→ EXERCISE BRIEF: From the data below, copy exactly the lines that lie between the one holding "-- the initial state" and the one holding "obtain ⟨e, he⟩ := hqQ i", including both, and nothing more.
MATERIAL SUPPLIED START
import Summits.KontsevichZagierPeriods.KontsevichZagierPeriods.Theorems.ValuedFieldSpecialisationCTConstructionCoreReduction
import Summits.KontsevichZagierPeriods.KontsevichZagierPeriods.Theorems.ValuedFieldSpecialisationDefs

/-!
# Route ValuedFieldSpecialisation — crux `CTConstruction`: the class core from PURE and log2-cancellation

Helper toward crux stmt-KontsevichZagierPeriods-3495 (`CTConstruction`), line `registered`, RESHAPE r3: the class core
`stub_specialFibreRigidityOfEval` of the registered skeleton (`Cruxes/CTConstruction/Lines/birth.lean`) —
"an elementary-divergent combination `D` plus a dominated combination `G` lying in the fibred relations has
special-fibre class `y ∈ KZ.relations`" — FOLLOWS from the two kernel statements

* PURE (`stub_pureSpecialFibreRigidity`): the case `D = 0` — fibred relations among DOMINATED families specialise;
* log2-CANCELLATION (`stub_logTwoCancellation`): `[∫_{1/2}^1 dt/t] * c ∈ relations → c ∈ relations`, the analogue of
  `KZ.PiCancellation` / item `AyoubPiCancellation`;

both implied by `KZKernelConjecture`, neither refutable without refuting the summit. Proof (DILATION ELIMINATION):
write `D = Σ mᵢ [Pᵢ]` over elementary generators (`mem_closure_elementaryGenerators_iff`), bring the exponents to a
common denominator `Q` (`elementary_domain_eq_typed_empty`), choose the universe of typed families reachable from the
`Pᵢ` under the dilation `Θ = slabMap 0 1 ∘ dilate(2^{-Q})` (`stub_typedExpansion`, `stub_exists_dilate`) and run the
main induction `coreReduction_main` (file `…CTConstructionCoreReduction`) from the initial state. The value hypothesis
`eval y = 0` of the core is not used (it is implied: value shadow).

Main statement: `specialFibreRigidityOfEval_of_pure_of_logTwoCancellation` (registered as `stub_coreReduction`).
Sources: M. Kontsevich, D. Zagier, *Periods* (2001), §1.2; the encoding is this route's. No definitions.
-/

noncomputable section

namespace Summit.KontsevichZagierPeriods.ValuedFieldSpecialisation

open MeasureTheory Set Filter
open scoped Topology
open Literature.NumberTheory.Transcendental Literature.NumberTheory.Transcendental.KZ

/-- **The class core from PURE and log2-cancellation** (reshape r3 of line `registered`, crux `CTConstruction`).
[folklore] -/
theorem specialFibreRigidityOfEval_of_pure_of_logTwoCancellation (hPURE : ∀ (G y : Literature.NumberTheory.Transcendental.KZ.FormalRep), (G, y) ∈ AddSubgroup.closure {v : Literature.NumberTheory.Transcendental.KZ.FormalRep × Literature.NumberTheory.Transcendental.KZ.FormalRep | ∃ (n : ℕ) (S : Literature.NumberTheory.Transcendental.KZ.IntegralRep (n + 1)) (r₀ g : Literature.NumberTheory.Transcendental.KZ.IntegralRep n), Literature.NumberTheory.Transcendental.KZ.IsDominatedFamily S r₀ g ∧ v = (Literature.NumberTheory.Transcendental.KZ.of S, Literature.NumberTheory.Transcendental.KZ.of r₀)} → G ∈ Literature.NumberTheory.Transcendental.KZ.fibredRelations → y ∈ Literature.NumberTheory.Transcendental.KZ.relations) (hL2C : ∀ (L : Literature.NumberTheory.Transcendental.KZ.IntegralRep 1), L.domain = {t | (1 / 2 : ℝ) ≤ t 0 ∧ t 0 ≤ 1} → L.integrand = (fun t => (t 0)⁻¹) → ∀ c : Literature.NumberTheory.Transcendental.KZ.FormalRep, Literature.NumberTheory.Transcendental.KZ.of L * c ∈ Literature.NumberTheory.Transcendental.KZ.relations → c ∈ Literature.NumberTheory.Transcendental.KZ.relations) :
    ∀ D ∈ AddSubgroup.closure Summit.KontsevichZagierPeriods.ValuedFieldSpecialisation.elementaryGenerators, ∀ (G y : Literature.NumberTheory.Transcendental.KZ.FormalRep), (G, y) ∈ AddSubgroup.closure {v : Literature.NumberTheory.Transcendental.KZ.FormalRep × Literature.NumberTheory.Transcendental.KZ.FormalRep | ∃ (n : ℕ) (S : Literature.NumberTheory.Transcendental.KZ.IntegralRep (n + 1)) (r₀ g : Literature.NumberTheory.Transcendental.KZ.IntegralRep n), Literature.NumberTheory.Transcendental.KZ.IsDominatedFamily S r₀ g ∧ v = (Literature.NumberTheory.Transcendental.KZ.of S, Literature.NumberTheory.Transcendental.KZ.of r₀)} → D + G ∈ Literature.NumberTheory.Transcendental.KZ.fibredRelations → Literature.NumberTheory.Transcendental.KZ.eval y = 0 → y ∈ Literature.NumberTheory.Transcendental.KZ.relations := by
  intro D hD G y hGy hF _heval
  classical
  obtain ⟨k, m, p₀, q, b, d, r, P, hP, rfl⟩ := (mem_closure_elementaryGenerators_iff D).mp hD
  -- common denominator of the exponents
  set Q : ℕ := ∏ i, q i with hQdef
  have hQ : 0 < Q := Finset.prod_pos fun i _ => (hP i).1
  have hqQ : ∀ i, q i ∣ Q := fun i => Finset.dvd_prod_of_mem _ (Finset.mem_univ i)
  let p : Fin k → ℕ := fun i => p₀ i * (Q / q i)
  -- a generatorwise choice of dilates by `μ = 2^{-Q}`
  have hdil : ∀ (n : ℕ) (ρ : IntegralRep (n + 1)), ∃ ρ' : IntegralRep (n + 1),
      ρ'.domain = {z | Function.update z 0 ((((1 / 2 : ℚ) ^ Q : ℚ) : ℝ) * z 0) ∈ ρ.domain} ∧
      ρ'.integrand = fun z => ρ.integrand (Function.update z 0 ((((1 / 2 : ℚ) ^ Q : ℚ) : ℝ) * z 0)) :=
    fun n ρ => stub_exists_dilate ((1 / 2 : ℚ) ^ Q) (half_pow_pos Q) n ρ
  choose dil hdd hdi using hdil
  let T : (Σ n, IntegralRep n) → FormalRep := fun x => match x with
    | ⟨0, _⟩ => 0
    | ⟨n + 1, ρ⟩ => of (dil n ρ)
  have hT0 : ∀ ρ : IntegralRep 0, T ⟨0, ρ⟩ = 0 := fun _ => rfl
  have hT : ∀ (n : ℕ) (ρ : IntegralRep (n + 1)), ∃ ρ' : IntegralRep (n + 1), T ⟨n + 1, ρ⟩ = of ρ' ∧
      ρ'.domain = {z | Function.update z 0 ((((1 / 2 : ℚ) ^ Q : ℚ) : ℝ) * z 0) ∈ ρ.domain} ∧
      ρ'.integrand = fun z => ρ.integrand (Function.update z 0 ((((1 / 2 : ℚ) ^ Q : ℚ) : ℝ) * z 0)) :=
    fun n ρ => ⟨dil n ρ, rfl, hdd n ρ, hdi n ρ⟩
  -- the generators are the typed families of shape `∅`
  have hPtd : ∀ i, (P i).domain = {z | ∃ (s u : ℝ) (t : Fin (b i) → ℝ) (w : Fin (d i) → ℝ), z = Matrix.vecCons s (Matrix.vecCons u (Fin.append t w)) ∧ 0 < s ∧ s < 1 ∧ 0 < u ∧ u ^ Q * s ^ (p i) < 1 ∧ (∀ j, ((if j ∈ (∅ : Finset (Fin (b i))) then (1 / 2 : ℚ) ^ Q else 1 : ℚ) : ℝ) * s ^ (if j ∈ (∅ : Finset (Fin (b i))) then 0 else 1) ≤ t j ∧ t j ≤ 1) ∧ w ∈ (r i).domain} :=
    fun i => elementary_domain_eq_typed_empty (hP i).1 hQ (hqQ i) (r i) (P i) (hP i).2.2.1
  -- the universe of typed families reachable from the generators
  have hRep : ∀ (i : Fin k) (S : Finset (Fin (b i))), ∃ R : IntegralRep (b i + d i + 1 + 1),
      R.domain = {z | ∃ (s u : ℝ) (t : Fin (b i) → ℝ) (w : Fin (d i) → ℝ), z = Matrix.vecCons s (Matrix.vecCons u (Fin.append t w)) ∧ 0 < s ∧ s < 1 ∧ 0 < u ∧ u ^ Q * s ^ (p i) < 1 ∧ (∀ j, ((if j ∈ S then (1 / 2 : ℚ) ^ Q else 1 : ℚ) : ℝ) * s ^ (if j ∈ S then 0 else 1) ≤ t j ∧ t j ≤ 1) ∧ w ∈ (r i).domain} ∧ R.integrand = (fun z => (∏ j : Fin (b i), (z (Fin.castAdd (d i) j).succ.succ)⁻¹) * (r i).integrand (fun l : Fin (d i) => z (Fin.natAdd (b i) l).succ.succ)) := by
    intro i S
    obtain ⟨f, hf, -⟩ := stub_typedExpansion Q (p i) (2 ^ p i) (b i) (d i) ((1 / 2 : ℚ) ^ Q) (r i) ∅ (P i)
      ((dil _ (P i)).slabRestrict 0 1) (half_pow_pos Q) (half_pow_le_one Q) (pow_pos two_pos _)
      (two_pow_pow_mul_half_pow_pow Q (p i)) (hPtd i) (hP i).2.2.2
      (by rw [IntegralRep.domain_slabRestrict, hdd]) (by rw [IntegralRep.integrand_slabRestrict, hdi])
    exact ⟨f S, (hf S (Finset.empty_subset S)).1, (hf S (Finset.empty_subset S)).2⟩
  choose Rep hRd hRi using hRep
  -- the initial state
  let c₀ : (i : Fin k) → Finset (Fin (b i)) → ℤ := fun i S => if S = ∅ then m i else 0
  have hRep0 : ∀ i, Rep i ∅ = P i := fun i =>
    IntegralRep.ext' ((hRd i ∅).trans (hPtd i).symm) ((hRi i ∅).trans (hP i).2.2.2.symm)
  have hD0 : (∑ i, ∑ S : Finset (Fin (b i)), c₀ i S • of (Rep i S)) = ∑ i, m i • of (P i) := by
    refine Finset.sum_congr rfl fun i _ => ?_
    rw [Finset.sum_eq_single_of_mem ∅ (Finset.mem_univ _) (fun S _ hS => by simp [c₀, hS])]
    simp [c₀, hRep0]
  have hInv0 : ∀ i S, p i = 0 → c₀ i S ≠ 0 → S ≠ Finset.univ := by
    intro i S hpi hS
    have hS0 : S = ∅ := by by_contra h; simp [c₀, h] at hS
    subst hS0
    have hdiv : Q / q i ≠ 0 := by
      obtain ⟨e, he⟩ := hqQ i
      rw [he, Nat.mul_div_cancel_left _ (hP i).1]
      rintro rfl
      rw [mul_zero] at he
      exact hQ.ne' he
    have hp0 : p₀ i = 0 := by
      rcases Nat.mul_eq_zero.mp (show p₀ i * (Q / q i) = 0 from hpi) with h | h
      · exact h
      · exact absurd h hdiv
    have hb : 0 < b i := (hP i).2.1.resolve_left (by omega)
    intro h
    have := congrArg Finset.card h
    simp at this
    omega
  refine coreReduction_main hQ hPURE hL2C hRd hRi hT0 hT c₀ hInv0 G y hGy ?_
  rw [hD0]
  exact hF

/-- **Registered stub `stub_coreReduction`** (crux `CTConstruction`, line `registered`, reshape r3): PURE →
log2-CANCELLATION → the class core `stub_specialFibreRigidityOfEval` (verbatim signatures). [folklore] -/
theorem stub_coreReduction : (∀ (G y : Literature.NumberTheory.Transcendental.KZ.FormalRep), (G, y) ∈ AddSubgroup.closure {v : Literature.NumberTheory.Transcendental.KZ.FormalRep × Literature.NumberTheory.Transcendental.KZ.FormalRep | ∃ (n : ℕ) (S : Literature.NumberTheory.Transcendental.KZ.IntegralRep (n + 1)) (r₀ g : Literature.NumberTheory.Transcendental.KZ.IntegralRep n), Literature.NumberTheory.Transcendental.KZ.IsDominatedFamily S r₀ g ∧ v = (Literature.NumberTheory.Transcendental.KZ.of S, Literature.NumberTheory.Transcendental.KZ.of r₀)} → G ∈ Literature.NumberTheory.Transcendental.KZ.fibredRelations → y ∈ Literature.NumberTheory.Transcendental.KZ.relations) → (∀ (L : Literature.NumberTheory.Transcendental.KZ.IntegralRep 1), L.domain = {t | (1 / 2 : ℝ) ≤ t 0 ∧ t 0 ≤ 1} → L.integrand = (fun t => (t 0)⁻¹) → ∀ c : Literature.NumberTheory.Transcendental.KZ.FormalRep, Literature.NumberTheory.Transcendental.KZ.of L * c ∈ Literature.NumberTheory.Transcendental.KZ.relations → c ∈ Literature.NumberTheory.Transcendental.KZ.relations) → ∀ D ∈ AddSubgroup.closure Summit.KontsevichZagierPeriods.ValuedFieldSpecialisation.elementaryGenerators, ∀ (G y : Literature.NumberTheory.Transcendental.KZ.FormalRep), (G, y) ∈ AddSubgroup.closure {v : Literature.NumberTheory.Transcendental.KZ.FormalRep × Literature.NumberTheory.Transcendental.KZ.FormalRep | ∃ (n : ℕ) (S : Literature.NumberTheory.Transcendental.KZ.IntegralRep (n + 1)) (r₀ g : Literature.NumberTheory.Transcendental.KZ.IntegralRep n), Literature.NumberTheory.Transcendental.KZ.IsDominatedFamily S r₀ g ∧ v = (Literature.NumberTheory.Transcendental.KZ.of S, Literature.NumberTheory.Transcendental.KZ.of r₀)} → D + G ∈ Literature.NumberTheory.Transcendental.KZ.fibredRelations → Literature.NumberTheory.Transcendental.KZ.eval y = 0 → y ∈ Literature.NumberTheory.Transcendental.KZ.relations :=
  specialFibreRigidityOfEval_of_pure_of_logTwoCancellation

end Summit.KontsevichZagierPeriods.ValuedFieldSpecialisation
MATERIAL SUPPLIED END
→ OUTPUT:
  -- the initial state
  let c₀ : (i : Fin k) → Finset (Fin (b i)) → ℤ := fun i S => if S = ∅ then m i else 0
  have hRep0 : ∀ i, Rep i ∅ = P i := fun i =>
    IntegralRep.ext' ((hRd i ∅).trans (hPtd i).symm) ((hRi i ∅).trans (hP i).2.2.2.symm)
  have hD0 : (∑ i, ∑ S : Finset (Fin (b i)), c₀ i S • of (Rep i S)) = ∑ i, m i • of (P i) := by
    refine Finset.sum_congr rfl fun i _ => ?_
    rw [Finset.sum_eq_single_of_mem ∅ (Finset.mem_univ _) (fun S _ hS => by simp [c₀, hS])]
    simp [c₀, hRep0]
  have hInv0 : ∀ i S, p i = 0 → c₀ i S ≠ 0 → S ≠ Finset.univ := by
    intro i S hpi hS
    have hS0 : S = ∅ := by by_contra h; simp [c₀, h] at hS
    subst hS0
    have hdiv : Q / q i ≠ 0 := by
      obtain ⟨e, he⟩ := hqQ i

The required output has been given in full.